import Mathlib.Analysis.SpecialFunctions.Complex.LogDeriv
import Mathlib.Analysis.SpecialFunctions.Complex.Arg
import HarnessLib

/-!
# Smooth periodic functions of the polar angle are smooth away from the origin

Topic `Literature/Analysis/SpecialFunctions`. The principal argument `Complex.arg` is real-analytic
on the slit plane `ℂ ∖ (-∞, 0]` (it is `Im log`) but jumps by `2π` across the negative real axis; a
`2π`-PERIODIC function `g` does not see the jump, so `z ↦ g(arg z)` is as smooth as `g` on all of
`ℂ ∖ {0}`. This is the form in which angular cutoffs `ζ(θ)` on the circle (e.g. the sector
partitions of unity of multiscale analysis, Benfatto–Giuliani–Mastropietro 2006 (2.45)–(2.46):
"`F_{h,ω}(k) = f_h(k) ζ_{h,ω}(θ)`, where `θ` is the polar angle of `k`") become smooth functions of
the momentum. PROVED here:

* `contDiffAt_arg_of_mem_slitPlane` — `arg` is `C^n` (every `n`, including `ω`) on the slit plane;
* `arg_neg_add_pi_eventuallyEq` — near a point of the negative real axis, `g(arg(-w) + π) = g(arg w)`
  for `2π`-periodic `g`;
* `ContDiff.contDiffAt_comp_arg` — for `g` `C^n` and `2π`-periodic and `z ≠ 0`,
  `w ↦ g(arg w)` is `C^n` at `z`; `ContDiff.contDiffOn_comp_arg` on `{z ≠ 0}`.

[folklore]

## References

* Mathlib `Complex.contDiffAt_log` (holomorphic logarithm on the slit plane),
  `Complex.arg_neg_eq_arg_sub_pi_of_im_pos`, `Complex.arg_neg_eq_arg_add_pi_of_im_neg`.
* G. Benfatto, A. Giuliani, V. Mastropietro, Ann. Henri Poincaré 7 (2006) 809–898, (2.45)–(2.46)
  (the use case). [BenfattoGiulianiMastropietro2006]
-/

noncomputable section

open Complex Set Filter
open scoped Topology Real

namespace Literature.Analysis.SpecialFunctions

/-- The principal argument is real-`C^n` on the slit plane, for every `n` (it is the imaginary part
of the holomorphic logarithm). [folklore] -/
theorem contDiffAt_arg_of_mem_slitPlane {z : ℂ} (hz : z ∈ slitPlane) {n : WithTop ℕ∞} :
    ContDiffAt ℝ n arg z := by
  have h : ContDiffAt ℝ n (fun w ↦ (log w).im) z :=
    imCLM.contDiff.contDiffAt.comp z ((contDiffAt_log hz).restrict_scalars ℝ)
  exact h.congr_of_eventuallyEq (Eventually.of_forall fun w ↦ (log_im w).symm)

variable {E : Type*} {g : ℝ → E}

/-- Across the negative real axis a `2π`-periodic function of the argument can be computed from the
argument of the opposite point: near `z` with `re z < 0`, `g(arg w) = g(arg(-w) + π)`. [folklore] -/
theorem arg_neg_add_pi_eventuallyEq (hper : Function.Periodic g (2 * Real.pi)) {z : ℂ} (hz : z.re < 0) :
    (fun w => g (arg w)) =ᶠ[𝓝 z] fun w => g (arg (-w) + Real.pi) := by
  have hopen : IsOpen {w : ℂ | w.re < 0} := isOpen_lt continuous_re continuous_const
  filter_upwards [hopen.mem_nhds hz] with w hw
  rcases lt_trichotomy w.im 0 with him | him | him
  · -- lower half plane: `arg(-w) = arg w + π`, and `g(arg w + 2π) = g(arg w)`
    rw [arg_neg_eq_arg_add_pi_of_im_neg him, add_assoc, ← two_mul, hper]
  · -- negative real axis: `arg w = π`, `arg(-w) = 0`
    have hw' : w = (w.re : ℂ) := by rw [← re_add_im w, him]; simp
    have h1 : arg w = Real.pi := by rw [hw']; exact arg_ofReal_of_neg hw
    have hw0 : w.re < 0 := hw
    have h2 : arg (-w) = 0 := by
      rw [hw', ← ofReal_neg]; exact arg_ofReal_of_nonneg (by linarith)
    simp only [h1, h2, zero_add]
  · -- upper half plane: `arg(-w) = arg w - π`
    rw [arg_neg_eq_arg_sub_pi_of_im_pos him, sub_add_cancel]

/-- **A smooth `2π`-periodic function of the polar angle is smooth away from the origin.** [folklore] -/
theorem _root_.ContDiff.contDiffAt_comp_arg [NormedAddCommGroup E] [NormedSpace ℝ E] {n : WithTop ℕ∞}
    (hg : ContDiff ℝ n g) (hper : Function.Periodic g (2 * Real.pi)) {z : ℂ} (hz : z ≠ 0) :
    ContDiffAt ℝ n (fun w => g (arg w)) z := by
  by_cases hs : z ∈ slitPlane
  · exact hg.contDiffAt.comp z (contDiffAt_arg_of_mem_slitPlane hs)
  · -- `z` is on the negative real axis
    rw [mem_slitPlane_iff, not_or, not_lt] at hs
    have hre : z.re < 0 := lt_of_le_of_ne hs.1 fun h => by
      apply hz; apply Complex.ext <;> simp [h, not_not.1 hs.2]
    have hneg : -z ∈ slitPlane := Or.inl (by simpa using hre)
    refine ContDiffAt.congr_of_eventuallyEq ?_ (arg_neg_add_pi_eventuallyEq hper hre)
    exact hg.contDiffAt.comp z
      (((contDiffAt_arg_of_mem_slitPlane hneg).comp z contDiff_neg.contDiffAt).add contDiffAt_const)

/-- The same on the whole punctured plane. [folklore] -/
theorem _root_.ContDiff.contDiffOn_comp_arg [NormedAddCommGroup E] [NormedSpace ℝ E] {n : WithTop ℕ∞}
    (hg : ContDiff ℝ n g) (hper : Function.Periodic g (2 * Real.pi)) :
    ContDiffOn ℝ n (fun w => g (arg w)) {z : ℂ | z ≠ 0} := fun _ hz =>
  (hg.contDiffAt_comp_arg hper hz).contDiffWithinAt

end Literature.Analysis.SpecialFunctions

end
import Literature.NumberTheory.Transcendental.ExtrapolationScaled
import HarnessLib

/-!
# The extrapolation estimate with zeros at spaced multiples (torsion case of Baker's method)

Topic: `Literature/NumberTheory/Transcendental`. Plan item W4 (closing, torsion case, part 3)
of the unit `provefact-Literature.NumberTheory.Transcendental.H-b596640137`. In the torsion
case (Baker–Wüstholz, *Logarithmic Forms and Diophantine Geometry*, §6.8, pp. 117–119) the
extrapolation function `φ_{x,k}(z) = ∂_ξ^k F_P(z·v + ξx)|₀` of the division point `v = u/ℓ` has
zeros of order `≥ T - k` at the SPACED points `z = ℓ j`, `j = 0, …, S₀` (these are the multiples
`s·u` of the original point; in the source: "the function `ψ(w) = Ψ(ℓw)` has a zero at each
`s = 0, …, S` with order at least `[T/2] + 1`"), and it is evaluated at all integers `s ≤ S₁`.
PROVED: `BakerData.norm_extrapFun_grid_le₃` — for `v ∈ 𝔟`, vanishing to order `≥ T` along `𝔟` at
`(ℓ j)·v`, `j ≤ S₀`, `c_m ≤ k`, `R ≥ 2(s + ℓS₀)`, `R > 0`:
`|φ_{x_c,k}(s)| ≤ k!·(kX+1)^k·#U·H_ξ·e^{C(1+(R‖v‖+1)²)·D}·(2(s+ℓS₀)/R)^{(T-k)(S₀+1)}`
(the scaled Cauchy radius of `ExtrapolationScaled.lean`, the Schwarz lemma with multiplicities
`Baker1975.Analytic.norm_le_of_analyticOrderAt` at the finite set `{ℓ j : j ≤ S₀}`).

## References

* A. Baker, G. Wüstholz, *Logarithmic Forms and Diophantine Geometry*, CUP 2007, §6.8 (p. 119).
* A. Baker, *Transcendental Number Theory*, CUP 1975, Ch. 2, Lemmas 4–5.
-/

noncomputable section

open Complex Metric Set MvPolynomial Finset NumberField
open scoped PeriodPair

namespace Literature.NumberTheory.Transcendental

namespace GaGmE

namespace Std

namespace BakerData

variable {β γ δ : Type} [Fintype β] [Fintype γ] [Fintype δ] [DecidableEq γ]
variable [DecidableEq β] [DecidableEq δ] (B : BakerData β γ δ)

/-- **The extrapolation estimate with zeros at the spaced multiples `(ℓ j)·v`, `j ≤ S₀`** (scaled
Cauchy radius `r = 1/(kX + 1)`): for `v ∈ 𝔟`, vanishing to order `≥ T` along `𝔟` at `(ℓ j)·v`,
`j ≤ S₀`, `c_m ≤ k`, `R ≥ 2(s + ℓS₀)`, `R > 0`:
`|φ_{x_c,k}(s)| ≤ k!·(kX+1)^k·#U·H_ξ·e^{C(1+(R‖v‖+1)²)·D}·(2(s+ℓS₀)/R)^{(T-k)(S₀+1)}`.
[cite: BakerWustholz2007, §6.8 (p. 119: ψ(w) = Ψ(ℓw), Schwarz with r' = S, r = S²)] -/
theorem norm_extrapFun_grid_le₃ {C : ℝ} (hC0 : 0 ≤ C)
    (hC : ∀ (J : Option β × ThetaIdx γ δ) (w : β ⊕ (γ ⊕ δ) → ℂ),
      ‖theta B.L B.κM J w‖ ≤ Real.exp (C * (1 + ‖w‖ ^ 2)))
    (hv : B.v ∈ B.bSpan) {D' : ℕ} (ξ : UIdx β γ δ D' → 𝓞 B.K) {ℓ T S₀ : ℕ} (hℓ : 0 < ℓ)
    (hvan : ∀ j : ℕ, j ≤ S₀ →
      VanishesAlong B.bSpan (thetaEval B.L B.κM (B.auxForm ξ)) (((ℓ * j : ℕ) : ℂ) • B.v) T)
    {k : ℕ} {cg : Fin B.dd → ℕ} (hcg : ∀ m, cg m ≤ k) (s : ℕ) {R : ℝ} (hR0 : 0 < R)
    (hR : 2 * ((s : ℝ) + ℓ * S₀) ≤ R) :
    ‖extrapFun B.L B.κM (B.auxForm ξ) B.v (B.gridDir cg) k s‖ ≤
      k.factorial * ((k : ℝ) * B.dirNorm + 1) ^ k * (Fintype.card (UIdx β γ δ D') * B.houseXi ξ *
        Real.exp (C * (1 + (R * ‖B.v‖ + 1) ^ 2)) ^ (Fintype.card (β ⊕ (γ ⊕ δ)) * D')) *
        (2 * ((s : ℝ) + ℓ * S₀) / R) ^ ((T - k) * (S₀ + 1)) := by
  set D := Fintype.card (β ⊕ (γ ⊕ δ)) * D' with hD
  set f := extrapFun B.L B.κM (B.auxForm ξ) B.v (B.gridDir cg) k with hf
  set r : ℝ := 1 / ((k : ℝ) * B.dirNorm + 1) with hr
  have hX0 := B.dirNorm_nonneg
  have hr0 : 0 < r := by rw [hr]; positivity
  have hrx : r * ‖B.gridDir cg‖ ≤ 1 := by
    have hX := B.norm_gridDir_le hcg
    rw [hr, one_div, inv_mul_le_iff₀ (by positivity)]
    linarith
  -- the spaced points `ℓ j`, `j ≤ S₀`
  set pts : Finset ℂ := (Finset.range (S₀ + 1)).image (fun j : ℕ => ((ℓ * j : ℕ) : ℂ)) with hpts
  have hinj : Function.Injective (fun j : ℕ => ((ℓ * j : ℕ) : ℂ)) := by
    intro j j' hjj'
    have hjj'' : ((ℓ * j : ℕ) : ℂ) = ((ℓ * j' : ℕ) : ℂ) := hjj'
    have : ℓ * j = ℓ * j' := by exact_mod_cast hjj''
    exact Nat.eq_of_mul_eq_mul_left hℓ this
  have hcard : pts.card = S₀ + 1 := by
    rw [hpts, Finset.card_image_of_injective _ hinj, Finset.card_range]
  have hℓS0 : (0 : ℝ) ≤ (ℓ : ℝ) * S₀ := by positivity
  have hptnorm : ∀ c ∈ pts, ‖c‖ ≤ (ℓ : ℝ) * S₀ := by
    intro c hc
    obtain ⟨j, hj, rfl⟩ := Finset.mem_image.mp hc
    have hjS : (j : ℝ) ≤ S₀ := by exact_mod_cast Nat.lt_succ_iff.mp (Finset.mem_range.mp hj)
    rw [Complex.norm_natCast]; push_cast
    exact mul_le_mul_of_nonneg_left hjS (Nat.cast_nonneg ℓ)
  have hdiff : Differentiable ℂ f := differentiable_extrapFun B.L B.κM _ _ _ k
  have hord : ∀ c ∈ pts, ((T - k : ℕ) : ℕ∞) ≤ analyticOrderAt f c := by
    intro c hc
    obtain ⟨j, hj, rfl⟩ := Finset.mem_image.mp hc
    have hjS : j ≤ S₀ := Nat.lt_succ_iff.mp (Finset.mem_range.mp hj)
    exact le_analyticOrderAt_extrapFun B.L B.κM _ hv (B.gridDir_mem cg) (hvan j hjS) k
  -- the bound on the circle `|z| = R` with Cauchy radius `r` in `ξ`
  set θ : ℝ := k.factorial * (Nesterenko.l1Norm (B.auxForm ξ) *
    Real.exp (C * (1 + (R * ‖B.v‖ + 1) ^ 2)) ^ D) / r ^ k with hθ
  have hθb : ∀ z ∈ sphere (0 : ℂ) R, ‖f z‖ ≤ θ := by
    intro z hz
    have hzR : ‖z‖ = R := by simpa using hz
    have h := norm_extrapFun_le_radius B.L B.κM hC0 hC (P := B.auxForm ξ) (D := D)
      ((isHomogeneous_homog D (B.QOf ξ)).totalDegree_le) B.v (B.gridDir cg) k z hr0
    rw [hzR] at h
    refine h.trans ?_
    rw [hθ]
    refine div_le_div_of_nonneg_right (mul_le_mul_of_nonneg_left (mul_le_mul_of_nonneg_left
      (pow_le_pow_left₀ (Real.exp_nonneg _) (Real.exp_le_exp.mpr (mul_le_mul_of_nonneg_left ?_ hC0)) D)
      (Nesterenko.l1Norm_nonneg _)) (Nat.cast_nonneg _)) (pow_nonneg hr0.le _)
    have h1 : 0 ≤ R * ‖B.v‖ + r * ‖B.gridDir cg‖ := by positivity
    nlinarith
  -- separation on the circle: `|z - ℓj| ≥ R - ℓS₀ ≥ R/2`
  have hsep : ∀ z ∈ sphere (0 : ℂ) R, ∀ c ∈ pts, R / 2 ≤ ‖z - c‖ := by
    intro z hz c hc
    have hzR : ‖z‖ = R := by simpa using hz
    have hc' := hptnorm c hc
    have h1 : ‖z‖ - ‖c‖ ≤ ‖z - c‖ := norm_sub_norm_le z c
    rw [hzR] at h1
    have hs0 : (0 : ℝ) ≤ s := Nat.cast_nonneg s
    linarith
  have hm : (0 : ℝ) < (R / 2) ^ ((T - k) * pts.card) := pow_pos (by linarith) _
  have hmF : ∀ z ∈ sphere (0 : ℂ) R, (R / 2) ^ ((T - k) * pts.card) ≤ ‖∏ c ∈ pts, (z - c) ^ (T - k)‖ :=
    fun z hz => Baker1975.Analytic.le_norm_prod_pow pts (T - k) (by linarith) (hsep z hz)
  have hsR : ‖(s : ℂ)‖ ≤ R := by
    rw [Complex.norm_natCast]
    have hs0 : (0 : ℝ) ≤ s := Nat.cast_nonneg s
    linarith
  have hmain := Baker1975.Analytic.norm_le_of_analyticOrderAt hdiff pts (T - k) hord hR0 hθb hm hmF hsR
  have hup : ‖∏ c ∈ pts, ((s : ℂ) - c) ^ (T - k)‖ ≤ ((s : ℝ) + ℓ * S₀) ^ ((T - k) * pts.card) := by
    refine Baker1975.Analytic.norm_prod_pow_le pts (T - k) fun c hc => ?_
    have hc' := hptnorm c hc
    calc ‖(s : ℂ) - c‖ ≤ ‖(s : ℂ)‖ + ‖c‖ := norm_sub_le _ _
      _ = s + ‖c‖ := by rw [Complex.norm_natCast]
      _ ≤ s + ℓ * S₀ := by linarith
  rw [hcard] at hm hup hmain
  have hθ0 : 0 ≤ θ := by
    rw [hθ]; have := Nesterenko.l1Norm_nonneg (B.auxForm ξ); positivity
  have step1 : ‖f s‖ ≤ θ * (2 * ((s : ℝ) + ℓ * S₀) / R) ^ ((T - k) * (S₀ + 1)) := by
    refine hmain.trans ?_
    have e : θ / (R / 2) ^ ((T - k) * (S₀ + 1)) * ((s : ℝ) + ℓ * S₀) ^ ((T - k) * (S₀ + 1)) =
        θ * (2 * ((s : ℝ) + ℓ * S₀) / R) ^ ((T - k) * (S₀ + 1)) := by
      rw [show 2 * ((s : ℝ) + ℓ * S₀) / R = (2 / R) * ((s : ℝ) + ℓ * S₀) from by ring, mul_pow, div_pow, div_pow]
      field_simp
    rw [← e]
    exact mul_le_mul_of_nonneg_left hup (div_nonneg hθ0 hm.le)
  refine step1.trans (mul_le_mul_of_nonneg_right ?_ (by positivity))
  -- `θ ≤ k!·(kX+1)^k·#U·H_ξ·e^{…}`
  rw [hθ, hr, one_div, inv_pow, div_eq_mul_inv, inv_inv]
  have hcoeff := (B.l1Norm_homog_QOf_le ξ).trans (B.sum_norm_xi_le ξ)
  have hHξ := B.one_le_houseXi ξ
  have hE0 : 0 ≤ Real.exp (C * (1 + (R * ‖B.v‖ + 1) ^ 2)) ^ D := pow_nonneg (Real.exp_nonneg _) _
  have hkX : 0 ≤ ((k : ℝ) * B.dirNorm + 1) ^ k := by positivity
  calc (k.factorial : ℝ) * (Nesterenko.l1Norm (B.auxForm ξ) * Real.exp (C * (1 + (R * ‖B.v‖ + 1) ^ 2)) ^ D) *
        ((k : ℝ) * B.dirNorm + 1) ^ k
      ≤ (k.factorial : ℝ) * ((Fintype.card (UIdx β γ δ D') * B.houseXi ξ) *
          Real.exp (C * (1 + (R * ‖B.v‖ + 1) ^ 2)) ^ D) * ((k : ℝ) * B.dirNorm + 1) ^ k := by
        refine mul_le_mul_of_nonneg_right (mul_le_mul_of_nonneg_left
          (mul_le_mul_of_nonneg_right hcoeff hE0) (Nat.cast_nonneg _)) hkX
    _ = _ := by ring

end BakerData

end Std

end GaGmE

end Literature.NumberTheory.Transcendental

end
****************
(Prompt): The reply should hold only the lines of the listing above starting at the line containing "have hm : (0" and ending at the line containing "refine hmain.trans ?_", exactly as written.

(Result of the exercise):
  have hm : (0 : ℝ) < (R / 2) ^ ((T - k) * pts.card) := pow_pos (by linarith) _
  have hmF : ∀ z ∈ sphere (0 : ℂ) R, (R / 2) ^ ((T - k) * pts.card) ≤ ‖∏ c ∈ pts, (z - c) ^ (T - k)‖ :=
    fun z hz => Baker1975.Analytic.le_norm_prod_pow pts (T - k) (by linarith) (hsep z hz)
  have hsR : ‖(s : ℂ)‖ ≤ R := by
    rw [Complex.norm_natCast]
    have hs0 : (0 : ℝ) ≤ s := Nat.cast_nonneg s
    linarith
  have hmain := Baker1975.Analytic.norm_le_of_analyticOrderAt hdiff pts (T - k) hord hR0 hθb hm hmF hsR
  have hup : ‖∏ c ∈ pts, ((s : ℂ) - c) ^ (T - k)‖ ≤ ((s : ℝ) + ℓ * S₀) ^ ((T - k) * pts.card) := by
    refine Baker1975.Analytic.norm_prod_pow_le pts (T - k) fun c hc => ?_
    have hc' := hptnorm c hc
    calc ‖(s : ℂ) - c‖ ≤ ‖(s : ℂ)‖ + ‖c‖ := norm_sub_le _ _
      _ = s + ‖c‖ := by rw [Complex.norm_natCast]
      _ ≤ s + ℓ * S₀ := by linarith
  rw [hcard] at hm hup hmain
  have hθ0 : 0 ≤ θ := by
    rw [hθ]; have := Nesterenko.l1Norm_nonneg (B.auxForm ξ); positivity
  have step1 : ‖f s‖ ≤ θ * (2 * ((s : ℝ) + ℓ * S₀) / R) ^ ((T - k) * (S₀ + 1)) := by
    refine hmain.trans ?_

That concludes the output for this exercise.